= Neethu Vanajakshi =

Trans woman from Karnataka

Neethu Vanajakshi (born 25 February 1993) is an Indian actress from Karnataka. She was a contestant on season 10 of Bigg Boss Kannada, and was eliminated from the show after seven weeks.

== Early life ==
Vanajakshi hails from Gadag district, Karnataka. She did her schooling at Model High School. She used to make and sell flower garlands to add to the income of the family. In 2007, she moved to Bengaluru to join a college and to explore her identity.
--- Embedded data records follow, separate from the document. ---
import Summits.QuantumAdvantage.QuantumAdvantage.Theorems.RankDialH2
import HarnessLib

/-!
# RankDial (H3) — §21 the pieces: `WindowMixedLinSel p` PROVED for `p ≠ 3`, the junta corollary, the CROWD residual `WindowCrowdLinSel p s`, `highRank_iff_crowd`, `r5_residual_crowd`, `mixed_dial`

TARGET BY NAME (cell decomp-qadv, RESIDUAL MODE): item stmt-QuantumAdvantage-23109
`Summit.QuantumAdvantage.QuantumAdvantage.Theses.OddPrimeWalk.ManyReadersSqrtOdd`, through rung R5 = `AdviceFreeQNC0.WalkHardFLinSel p`.
This file SUPPORTS the item (`--supports`); it does not close it.  Declaration bodies are byte-identical to the cell node
«MixedDial» (decomp-qadv lens-1, generation 26, part H; node file RankDialH.lean, whose §1–§17 are node «DegreeDial» =
parts G1–G2), cut into ≤ 400-line parts
H1 (§18 Viola–Wigderson with per-coordinate phases, §19 characters / phases / wide-test expansion) → H2 (§20 mixed fibre and window theorems) → H3 (§21 pieces `WindowMixedLinSel` PROVED `p ≠ 3`, residual `WindowCrowdLinSel`, `mixed_dial`);
see the node file for the mechanism summary.
-/

set_option linter.dupNamespace false
set_option autoImplicit false

noncomputable section
open Classical

namespace Summit.QuantumAdvantage.QuantumAdvantage.Theorems.RankDial

open Finset
open Summit.QuantumAdvantage.AdviceFreeQNC0
open Literature.Computability.MetaComplexity Literature.Computability.MetaComplexity.Smolensky
/-! ### §21 The pieces: the MIXED LAW (proved for `p ≠ 3`), its corollaries, and the CROWD residual -/

section MixedPieces
variable (p : ℕ) [Fact p.Prime]

/-- **PIECE `WindowMixedLinSel p`** (the mixed grade, linear tests): for every width `s` there are `θ < 1` and a
budget unit `M` such that a linear-test strategy with a cut-free window of length `ℓ`, ANY number of cuts of window
support `≤ s` and `k` cuts of window support `> s` with `(k + 2)·M ≤ ℓ`, wins on `≤ θ·2ⁿ` inputs.
[NECESSARY · contains the junta piece (`k = 0`) and g24's few-readers piece (`s = 0`) · **PROVED for every prime
`p ≠ 3`**: `windowMixedLinSel_holds` (`θ = 11/12`, `M = ⌈2·4^{s+1}/η_p⌉`, `η_p = 2sin²(π/3p)`).] -/
def WindowMixedLinSel : Prop :=
  ∀ s : ℕ, ∃ θ : ℝ, θ < 1 ∧ ∃ M : ℕ, ∀ L ℓ R : ℕ,
    ∀ (c : ℕ) (y : Fin (L + ℓ + R + 1) → (Fin (L + ℓ + R) → Bool) → Bool)
      (lam : Fin (L + ℓ + R + 1) → Fin (L + ℓ + R) → ZMod p) (rr : Fin (L + ℓ + R + 1) → ZMod p),
      (∀ g u, y g u = decide ((∑ i, if u i then lam g i else 0) = rr g)) → CutFree y L ℓ →
      ((univ.filter fun g : Fin (L + ℓ + R + 1) => s < (wsupp lam g).card).card + 2) * M ≤ ℓ →
      ((univ.filter fun u : Fin (L + ℓ + R) → Bool => ringWinU c y u = true).card : ℝ) ≤ θ * (2 : ℝ) ^ (L + ℓ + R)

/-- **THE MIXED LAW IS A THEOREM** for every prime `p ≠ 3` (`θ = 11/12`). -/
theorem windowMixedLinSel_holds (hp3 : p ≠ 3) : WindowMixedLinSel p := by
  intro s
  obtain ⟨M, hM⟩ : ∃ M : ℕ, 2 * 4 ^ (s + 1) ≤ (M : ℝ) * etaP p := by
    obtain ⟨M, hM⟩ := exists_nat_ge (2 * 4 ^ (s + 1) / etaP p)
    exact ⟨M, by rwa [div_le_iff₀ (etaP_pos (p := p))] at hM⟩
  refine ⟨11 / 12, by norm_num, M, fun L ℓ R c y lam rr hyl hgap hℓ => ?_⟩
  have h := window_bound_mixed hp3 L ℓ R c y lam rr hyl hgap hM hℓ
  have h' : (12 : ℝ) * ((univ.filter fun u : Fin (L + ℓ + R) → Bool => ringWinU c y u = true).card : ℝ) ≤
      11 * (2 : ℝ) ^ (L + ℓ + R) := by exact_mod_cast h
  linarith

/-- NECESSARY: rung R5 implies the mixed piece (sanity). -/
theorem windowMixed_of_r5 (h : WalkHardFLinSel p) : WindowMixedLinSel p := by
  intro s
  obtain ⟨θ, hθ, n₀, h⟩ := h
  refine ⟨θ, hθ, n₀, fun L ℓ R c y lam rr hyl _ hℓ => ?_⟩
  have hn : n₀ ≤ L + ℓ + R := by nlinarith [hℓ]
  exact h (L + ℓ + R) hn c y fun g => ⟨lam g, rr g, hyl g⟩

/-- **The mixed law contains the junta law** (`k = 0`, `ℓ₀ = 2M`). -/
theorem windowJunta_of_mixed (h : WindowMixedLinSel p) : WindowJuntaLinSel p := by
  intro s
  obtain ⟨θ, hθ, M, h⟩ := h s
  refine ⟨θ, hθ, 2 * M, fun L ℓ R hℓ c y lam rr hyl hgap hs => h L ℓ R c y lam rr hyl hgap ?_⟩
  have h0 : (univ.filter fun g : Fin (L + ℓ + R + 1) => s < (wsupp lam g).card).card = 0 := by
    rw [Finset.card_eq_zero, Finset.filter_eq_empty_iff]
    exact fun g _ => not_lt.2 (hs g)
  rw [h0]
  omega

/-- **PIECE `WindowCrowdLinSel p s`** (the residual of the high-rank piece after the mixed law): the high-rank piece
restricted to CROWDED windows — more than `ℓ/E` cuts of window support `> s` (in the given linear representation),
sketch dimension `> ℓ/E`.  [NECESSARY (`crowd_of_highRank`) · with the mixed law EQUIVALENT to the high-rank piece
(`highRank_iff_crowd`) · IDEA-NEEDED: why it might fail as a route — it contains the dense core "one wide counter per
cut" (every cut reads the whole window mod `p`), which no character/degree estimate of this file touches.] -/
def WindowCrowdLinSel (s : ℕ) : Prop :=
  ∀ E : ℕ, 0 < E → ∃ θ : ℝ, θ < 1 ∧ ∃ C : ℕ, ∃ n₀ : ℕ, ∀ L ℓ R : ℕ, n₀ ≤ L + ℓ + R →
    C * (Nat.log 2 (L + ℓ + R) + 1) ≤ ℓ →
    ∀ (c : ℕ) (y : Fin (L + ℓ + R + 1) → (Fin (L + ℓ + R) → Bool) → Bool)
      (lam : Fin (L + ℓ + R + 1) → Fin (L + ℓ + R) → ZMod p) (rr : Fin (L + ℓ + R + 1) → ZMod p),
      (∀ g u, y g u = decide ((∑ i, if u i then lam g i else 0) = rr g)) → CutFree y L ℓ →
      ¬ RankLE p y (ℓ / E) → ℓ / E < (univ.filter fun g : Fin (L + ℓ + R + 1) => s < (wsupp lam g).card).card →
      ((univ.filter fun u : Fin (L + ℓ + R) → Bool => ringWinU c y u = true).card : ℝ) ≤ θ * (2 : ℝ) ^ (L + ℓ + R)

/-- NECESSARY: the high-rank piece implies the crowd piece (drop hypotheses). -/
theorem crowd_of_highRank (s : ℕ) (h : WindowHighRankLinSel p) : WindowCrowdLinSel p s := by
  intro E hE
  obtain ⟨θ, hθ, C, n₀, h⟩ := h E hE
  exact ⟨θ, hθ, C, n₀, fun L ℓ R hn hC c y lam rr hyl hgap hr _ =>
    h L ℓ R hn hC c y (fun g => ⟨lam g, rr g, hyl g⟩) hgap hr⟩

/-- **The mixed law shrinks the residual**: mixed law ∧ crowd piece ⟹ high-rank piece. -/
theorem highRank_of_mixed_crowd (s : ℕ) (hMix : WindowMixedLinSel p) (hCr : WindowCrowdLinSel p s) :
    WindowHighRankLinSel p := by
  intro E hE
  obtain ⟨θ₁, hθ₁, M, hMix⟩ := hMix s
  obtain ⟨θ₂, hθ₂, C₂, n₂, hCr⟩ := hCr (max E (3 * (M + 1))) (lt_of_lt_of_le hE (le_max_left _ _))
  refine ⟨max θ₁ θ₂, max_lt hθ₁ hθ₂, max C₂ (3 * (M + 1)), n₂, fun L ℓ R hn hCle c y hy hgap hr => ?_⟩
  have hlog : 1 ≤ Nat.log 2 (L + ℓ + R) + 1 := Nat.le_add_left 1 _
  have hC₂ : C₂ * (Nat.log 2 (L + ℓ + R) + 1) ≤ ℓ :=
    le_trans (Nat.mul_le_mul_right _ (le_max_left C₂ _)) hCle
  have h3M : 3 * (M + 1) ≤ ℓ :=
    le_trans (le_trans (le_max_right C₂ _) (Nat.le_mul_of_pos_right _ hlog)) hCle
  have hpos : (0 : ℝ) ≤ (2 : ℝ) ^ (L + ℓ + R) := by positivity
  choose lam rr hyl using hy
  by_cases hk : ℓ / max E (3 * (M + 1)) < (univ.filter fun g : Fin (L + ℓ + R + 1) => s < (wsupp lam g).card).card
  · have hr' : ¬ RankLE p y (ℓ / max E (3 * (M + 1))) :=
      fun h => hr (rankLE_mono h (Nat.div_le_div_left (le_max_left _ _) hE))
    exact le_trans (hCr L ℓ R hn hC₂ c y lam rr hyl hgap hr' hk) (mul_le_mul_of_nonneg_right (le_max_right θ₁ θ₂) hpos)
  · have hk' : (univ.filter fun g : Fin (L + ℓ + R + 1) => s < (wsupp lam g).card).card ≤ ℓ / max E (3 * (M + 1)) :=
      not_lt.1 hk
    set q := ℓ / (3 * (M + 1)) with hq
    have hqE : ℓ / max E (3 * (M + 1)) ≤ q := Nat.div_le_div_left (le_max_right _ _) (by omega)
    have hqmul : q * (3 * (M + 1)) ≤ ℓ := Nat.div_mul_le_self ℓ (3 * (M + 1))
    have hA : 3 * (q * M) ≤ ℓ := by
      have : 3 * (q * M) ≤ q * (3 * (M + 1)) := by nlinarith
      omega
    have hbudget : ((univ.filter fun g : Fin (L + ℓ + R + 1) => s < (wsupp lam g).card).card + 2) * M ≤ ℓ := by
      have h1 : ((univ.filter fun g : Fin (L + ℓ + R + 1) => s < (wsupp lam g).card).card + 2) * M ≤ (q + 2) * M :=
        Nat.mul_le_mul_right _ (by omega)
      have h2 : (q + 2) * M = q * M + 2 * M := by ring
      omega
    exact le_trans (hMix L ℓ R c y lam rr hyl hgap hbudget) (mul_le_mul_of_nonneg_right (le_max_left θ₁ θ₂) hpos)

/-- With the mixed law a theorem, the crowd piece IS the high-rank piece (every `s`, `p ≠ 3`). -/
theorem highRank_iff_crowd (hp3 : p ≠ 3) (s : ℕ) : WindowHighRankLinSel p ↔ WindowCrowdLinSel p s :=
  ⟨crowd_of_highRank p s, highRank_of_mixed_crowd p s (windowMixedLinSel_holds p hp3)⟩

/-- **Residual of rung R5 after the mixed law** (`p ≥ 5`, any `s`): crowded windows and the no-window core. -/
theorem r5_residual_crowd (hp : 5 ≤ p) (s : ℕ) (hCr : WindowCrowdLinSel p s) (hN : NoWindowLinSel p) :
    WalkHardFLinSel p :=
  r5_residual hp (highRank_of_mixed_crowd p s (windowMixedLinSel_holds p (by omega)) hCr) hN

/-- **THE MIXED DIAL** (`p ≥ 5`): the mixed law holds and contains the junta law; the crowd piece is the high-rank
piece; crowd ∧ no-window ⟹ R5. -/
theorem mixed_dial (hp : 5 ≤ p) :
    WindowMixedLinSel p ∧ (WindowMixedLinSel p → WindowJuntaLinSel p) ∧
      (∀ s, (WindowHighRankLinSel p ↔ WindowCrowdLinSel p s)) ∧
      (∀ s, WindowCrowdLinSel p s → NoWindowLinSel p → WalkHardFLinSel p) :=
  ⟨windowMixedLinSel_holds p (by omega), windowJunta_of_mixed p, highRank_iff_crowd p (by omega),
    r5_residual_crowd p hp⟩

end MixedPieces

end Summit.QuantumAdvantage.QuantumAdvantage.Theorems.RankDial

end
She studied art at the Ken School of Art, Bengaluru after competing her BBA degree and also did a diploma in animation. She is an amateur semi-classical Kathak dancer, a yoga practitioner and a tattoo artist. She used to run a hotel that served traditional North Karnataka food.

== Identity ==
Vanajakshi is a trans woman. She took counseling and hormonal therapy in preparation for her transition to a trans woman and underwent surgery and medical treatment. In 2019, she won Miss Transqueen title and earned the chance to represent India. She revealed her identity in 2016 to her sister, who was in shocked and in tears to hear her sister's story. In 2020, she represented India at the Miss International Queen 2020. In Big Boss, she shared her feelings and how she had to keep her identity a secret before she came out.

== Career ==
Vanajakshi began as flower seller in her village to support her family before becoming a full-fledged entrepreneur, dancer, tattoo artist and actor. After leaving her home town Gadag, she started a restaurant, Gama Gama, for her mother and a beauty parlour for her sister, to fulfill her 'responsibility towards her family'. After becoming popular through the reality show Super Queens, she made her debut in acting in the film UI directed by director Upendra. In the reality show Bigg Boss Kannada 10, she achieved two milestones, the captaincy of the house and 'Kicchana Chappale', the appreciation of actor Kiccha Sudeep, who is the host. She is also a TEDx speaker.